import Mathlib
import Summits.QuantumFields.QCD.Theses.EulerDescent
import Literature.MathematicalPhysics.QuantumFieldTheory.QCDGoldstoneBound

/-!
# The UPPER LOCATOR `stub_offsetBoundedAbove` of line `bounded_locator` (crux `EulerDescent.HonestHeavyAnchor`,
# item stmt-QuantumFields-16901) IS heavy-quark decoupling along a subsequence — the kernel-checked reduction

Helper file (def-free, sorry-free) of worker `stub_offsetBoundedAbove` (lead prover-line-stmt-QuantumFields-16901-0,
cycle 1).  The registered stub says: for `N_f ∈ {2,3}` and every mass-scaling, asymptotically scaling regularisation
`reg` with a closing intrinsic Wilson corner `mc` (eventually the least upper bound of the non-massive degenerate bare
masses at `β_k`, `mc k → 0`) carrying the heavy body above `M`, the renormalised corner offset
`(m_crit(k) − mc(k))·Z_m(k)/a_k` is EVENTUALLY BOUNDED ABOVE.  It is open-problem grade.  This file strips it of
all order / filter / subsequence bookkeeping and isolates the physics as ONE decoupling statement, written over the
Statement's vocabulary only (hypothesis `hdec` of `offsetBoundedAbove_of_heavyChannelDecoupling`, no `def`):

  **Heavy-channel decoupling.**  For `N_f ∈ {2,3}`, a mass-scaling `reg`, a closing corner `mc` of its couplings,
  a tuple `m`, species renormalisations `z, shift`, OS data `T` and `Δ > 0`: if the corner offset tends to `+∞`
  along the WHOLE sequence, `IsQCDAlong (reg.scheme m z shift) T`, and both the lattice scheme and `T` have the gap
  `Δ`, then the flavour-changing pseudoscalar `pseudoRe f g` (`f ≠ g`) is NOT a non-trivial field of `T`.

  (Mechanism, not formalised: the quarks realised at the tuple `m` have corner-relative RGI masses
  `offset + m_f → +∞`; by Lüscher's positive transfer matrix (`m_f(k) > −1`, part of `IsQCDAlong`) the RP-diagonal
  pseudoscalar time-slice correlator is a positive-type sequence whose spectral support recedes to `+∞` in physical
  units; convergence at two separations then forces the limit two-point function to vanish —
  `Theorems/EulerDescentHonestHeavyAnchorDecoupling.lean`, `laplace_limit_eq_zero_of_receding_support` /
  `spectralSum_limit_eq_zero_of_receding_spectrum` — independently of the free multiplicative renormalisation
  `z`, and flavour symmetry kills the one-point function, so `IsNontrivial (pseudoRe f g)` fails.  The open input is
  the RATE: a spectral bound at the RENORMALISED, corner-relative quark mass; configuration-wise bounds
  (`Literature.MathematicalPhysics.QuantumLattice.norm_inv_wilsonDirac_apply_le`, items stmt-QuantumFields-8696/8697)
  see only the bare mass — `Literature.Barriers.QuantumFields.VafaWittenEigenvalueBound`; the closest registered
  item, stmt-QuantumFields-8693 `RenormalisedVafaWitten.RenormalisedQuarkLineBound`, measures its rate from the
  regularisation's own threshold `M₀(reg)`, not from the intrinsic corner, so it does not supply the divergence.)

`offsetBoundedAbove_of_heavyChannelDecoupling : decoupling → stub_offsetBoundedAbove` (the stub's registered
statement verbatim as the consequent).  Proof: if the offset is not eventually bounded above, a strictly increasing
`φ` with `offset ∘ φ → +∞` exists (`exists_subseq_tendsto_atTop_of_not_eventually_le`, from
`Filter.extraction_forall_of_frequently`); the body at the tuple `M + 1` yields `z, shift, T, Δ` with
`T.IsNontrivial (pseudoRe 0 1)`; every clause is a tail property, so it passes to the restricted regularisation
`reg.restrict φ` (`QCDRegularisation.restrict`, Literature `QCDGoldstoneBound`; the lattice Schwinger functions and
lattice correlators of the reindexed scheme are those of the original at step `φ j`, definitionally); decoupling for
`reg.restrict φ` contradicts non-triviality.  Hence any proof of heavy-channel decoupling closes the stub, and the
stub carries no content beyond it plus this bookkeeping.
-/

noncomputable section

namespace Summit.QuantumFields.QCD.Theorems.HonestHeavyAnchorUpperLocator

open Filter Topology
open Literature.MathematicalPhysics.QuantumFieldTheory

variable {Nf : ℕ}

/-- **A real sequence that is not eventually bounded above has a subsequence tending to `+∞`.** [folklore] -/
theorem exists_subseq_tendsto_atTop_of_not_eventually_le (x : ℕ → ℝ)
    (h : ¬ ∃ M : ℝ, ∀ᶠ k in atTop, x k ≤ M) :
    ∃ φ : ℕ → ℕ, StrictMono φ ∧ Tendsto (x ∘ φ) atTop atTop := by
  have hfreq : ∀ N : ℕ, ∃ᶠ k in atTop, (N : ℝ) < x k := fun N =>
    (not_eventually.1 (not_exists.1 h (N : ℝ))).mono fun _ hk => not_le.1 hk
  obtain ⟨φ, hφ, hN⟩ := extraction_forall_of_frequently hfreq
  exact ⟨φ, hφ, tendsto_atTop_mono (fun n => (hN n).le) tendsto_natCast_atTop_atTop⟩

/-- For `N_f = 2, 3` there are two distinct flavours. [folklore] -/
theorem exists_flavour_pair_ne (hNf : Nf = 2 ∨ Nf = 3) : ∃ f g : Fin Nf, f ≠ g := by
  rcases hNf with rfl | rfl <;> exact ⟨0, 1, by decide⟩

/-- **The upper locator from heavy-channel decoupling.**  Hypothesis `hdec` (HEAVY-CHANNEL DECOUPLING, open): for
`N_f ∈ {2,3}`, a mass-scaling regularisation `reg`, an eventual intrinsic corner `mc` of its couplings with `mc → 0`,
a tuple `m`, species renormalisations `z, shift`, OS data `T`, `Δ > 0` and flavours `f ≠ g` — if the renormalised
corner offset `(m_crit(k) − mc(k))·Z_m(k)/a_k → +∞`, `IsQCDAlong (reg.scheme m z shift) T`, the scheme has the
uniform lattice gap `Δ` and `T` the gap `Δ`, then `¬ T.IsNontrivial (QCDField.pseudoRe f g)`.  Conclusion: the
registered stub `stub_offsetBoundedAbove` verbatim (the offset of every mass-scaling, asymptotically scaling,
closing-cornered, body-carrying regularisation is eventually bounded above).  Proof: subsequence extraction,
heredity of every clause along `reg.restrict φ`, the body at the tuple `M + 1`, flavours `0 ≠ 1`. [folklore] -/
theorem offsetBoundedAbove_of_heavyChannelDecoupling :
    (∀ Nf : ℕ, Nf = 2 ∨ Nf = 3 → ∀ (reg : QCDRegularisation Nf) (mc : ℕ → ℝ) (m : Fin Nf → ℝ)
      (z shift : QCDField Nf → ℕ → ℝ) (T : OSData (QCDField Nf) 4) (Δ : ℝ) (f g : Fin Nf), f ≠ g → 0 < Δ →
      reg.HasMassScaling →
      (∀ᶠ k in atTop, IsLUB {μ : ℝ | ¬ (∀ (R R' : ℕ) (A : QCDLatticeObservable Nf R)
        (B : QCDLatticeObservable Nf R'), ∃ (C δ : ℝ) (S₀ : ℕ), 0 < δ ∧ ∀ S : ℕ, S₀ ≤ S → ∀ n : ℕ, n ≤ S →
          ‖qcdLatticeConnectedCorr (reg.β k) (2 * S + 1) (fun _ : Fin Nf => μ) A B n‖ ≤ C * Real.exp (-(δ * n)))} (mc k)) →
      Tendsto mc atTop (𝓝 0) →
      Tendsto (fun k => (reg.mcrit k - mc k) * reg.Zm k / reg.a k) atTop atTop →
      IsQCDAlong (reg.scheme m z shift) T → (reg.scheme m z shift).HasLatticeMassGap Δ → T.HasMassGap Δ →
      ¬ T.IsNontrivial (QCDField.pseudoRe f g)) →
    ∀ Nf : ℕ, Nf = 2 ∨ Nf = 3 → ∀ (reg : QCDRegularisation Nf) (mc : ℕ → ℝ) (M : ℝ), reg.HasMassScaling →
      (reg.scheme 0 0 0).HasAsymptoticScaling →
      (∀ᶠ k in atTop, IsLUB {μ : ℝ | ¬ (∀ (R R' : ℕ) (A : QCDLatticeObservable Nf R)
        (B : QCDLatticeObservable Nf R'), ∃ (C δ : ℝ) (S₀ : ℕ), 0 < δ ∧ ∀ S : ℕ, S₀ ≤ S → ∀ n : ℕ, n ≤ S →
          ‖qcdLatticeConnectedCorr (reg.β k) (2 * S + 1) (fun _ : Fin Nf => μ) A B n‖ ≤ C * Real.exp (-(δ * n)))} (mc k)) →
      Tendsto mc atTop (𝓝 0) →
      (∀ m : Fin Nf → ℝ, (∀ f, M < m f) → ∃ (z shift : QCDField Nf → ℕ → ℝ) (T : OSData (QCDField Nf) 4),
        IsQCDAlong (reg.scheme m z shift) T ∧ T.IsNontrivial QCDField.glue ∧ T.IsNonGaussian QCDField.glue ∧
          (∀ f g : Fin Nf, f ≠ g → T.IsNontrivial (QCDField.pseudoRe f g)) ∧
            ∃ Δ > 0, T.HasMassGap Δ ∧ (reg.scheme m z shift).HasLatticeMassGap Δ) →
      ∃ M₂ : ℝ, ∀ᶠ k in atTop, (reg.mcrit k - mc k) * reg.Zm k / reg.a k ≤ M₂ := by
  intro hdec Nf hNf reg mc M hms _haf hcorner hmc hbody
  by_contra hnot
  -- a subsequence along which the offset diverges to `+∞`
  obtain ⟨φ, hφ, hdiv⟩ :=
    exists_subseq_tendsto_atTop_of_not_eventually_le (fun k => (reg.mcrit k - mc k) * reg.Zm k / reg.a k) hnot
  have hφt : Tendsto φ atTop atTop := hφ.tendsto_atTop
  -- the body at the tuple `M + 1`, and two distinct flavours
  obtain ⟨z, shift, T, ⟨hAS, hbr, hconv⟩, -, -, hP, Δ, hΔ, hT, hL⟩ :=
    hbody (fun _ => M + 1) (fun _ => lt_add_one M)
  obtain ⟨f, g, hfg⟩ := exists_flavour_pair_ne hNf
  -- restrict everything to `φ` (every clause is a tail property of the index)
  set reg₁ : QCDRegularisation Nf := reg.restrict φ hφt with hreg₁
  have hms₁ : reg₁.HasMassScaling := by
    obtain ⟨c, hc, ht⟩ := hms
    exact ⟨c, hc, ht.comp hφt⟩
  have hcorner₁ : ∀ᶠ j in atTop, IsLUB {μ : ℝ | ¬ (∀ (R R' : ℕ) (A : QCDLatticeObservable Nf R)
      (B : QCDLatticeObservable Nf R'), ∃ (C δ : ℝ) (S₀ : ℕ), 0 < δ ∧ ∀ S : ℕ, S₀ ≤ S → ∀ n : ℕ, n ≤ S →
        ‖qcdLatticeConnectedCorr (reg₁.β j) (2 * S + 1) (fun _ : Fin Nf => μ) A B n‖ ≤
          C * Real.exp (-(δ * n)))} ((mc ∘ φ) j) :=
    hφt.eventually hcorner
  have hmc₁ : Tendsto (mc ∘ φ) atTop (𝓝 0) := hmc.comp hφt
  have hoff₁ : Tendsto (fun j => (reg₁.mcrit j - (mc ∘ φ) j) * reg₁.Zm j / reg₁.a j) atTop atTop := hdiv
  have hQ₁ : IsQCDAlong (reg₁.scheme (fun _ => M + 1) (fun s => z s ∘ φ) (fun s => shift s ∘ φ)) T := by
    refine ⟨?_, fun fl => hφt.eventually (hbr fl), fun n hn σ f F hF hoff => ?_⟩
    · obtain ⟨Λ, hΛ, ht⟩ := hAS
      exact ⟨Λ, hΛ, ht.comp hφt⟩
    · exact (hconv n hn σ f F hF hoff).comp hφt
  have hL₁ : (reg₁.scheme (fun _ => M + 1) (fun s => z s ∘ φ) (fun s => shift s ∘ φ)).HasLatticeMassGap Δ := by
    intro R R' A B
    obtain ⟨C, hC⟩ := hL R R' A B
    exact ⟨C, hφt.eventually hC⟩
  -- decoupling along `φ` contradicts the non-triviality of the flavour-changing pseudoscalar
  exact hdec Nf hNf reg₁ (mc ∘ φ) (fun _ => M + 1) (fun s => z s ∘ φ) (fun s => shift s ∘ φ) T Δ f g hfg hΔ
    hms₁ hcorner₁ hmc₁ hoff₁ hQ₁ hL₁ hT (hP f g hfg)

end Summit.QuantumFields.QCD.Theorems.HonestHeavyAnchorUpperLocator

end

Problem: From the line that has "Statement's vocabulary only" through the line that has "the RATE: a", copy every line exactly as it appears above, and leave out all others.

Answer to this task:
Statement's vocabulary only (hypothesis `hdec` of `offsetBoundedAbove_of_heavyChannelDecoupling`, no `def`):

  **Heavy-channel decoupling.**  For `N_f ∈ {2,3}`, a mass-scaling `reg`, a closing corner `mc` of its couplings,
  a tuple `m`, species renormalisations `z, shift`, OS data `T` and `Δ > 0`: if the corner offset tends to `+∞`
  along the WHOLE sequence, `IsQCDAlong (reg.scheme m z shift) T`, and both the lattice scheme and `T` have the gap
  `Δ`, then the flavour-changing pseudoscalar `pseudoRe f g` (`f ≠ g`) is NOT a non-trivial field of `T`.

  (Mechanism, not formalised: the quarks realised at the tuple `m` have corner-relative RGI masses
  `offset + m_f → +∞`; by Lüscher's positive transfer matrix (`m_f(k) > −1`, part of `IsQCDAlong`) the RP-diagonal
  pseudoscalar time-slice correlator is a positive-type sequence whose spectral support recedes to `+∞` in physical
  units; convergence at two separations then forces the limit two-point function to vanish —
  `Theorems/EulerDescentHonestHeavyAnchorDecoupling.lean`, `laplace_limit_eq_zero_of_receding_support` /
  `spectralSum_limit_eq_zero_of_receding_spectrum` — independently of the free multiplicative renormalisation
  `z`, and flavour symmetry kills the one-point function, so `IsNontrivial (pseudoRe f g)` fails.  The open input is
  the RATE: a spectral bound at the RENORMALISED, corner-relative quark mass; configuration-wise bounds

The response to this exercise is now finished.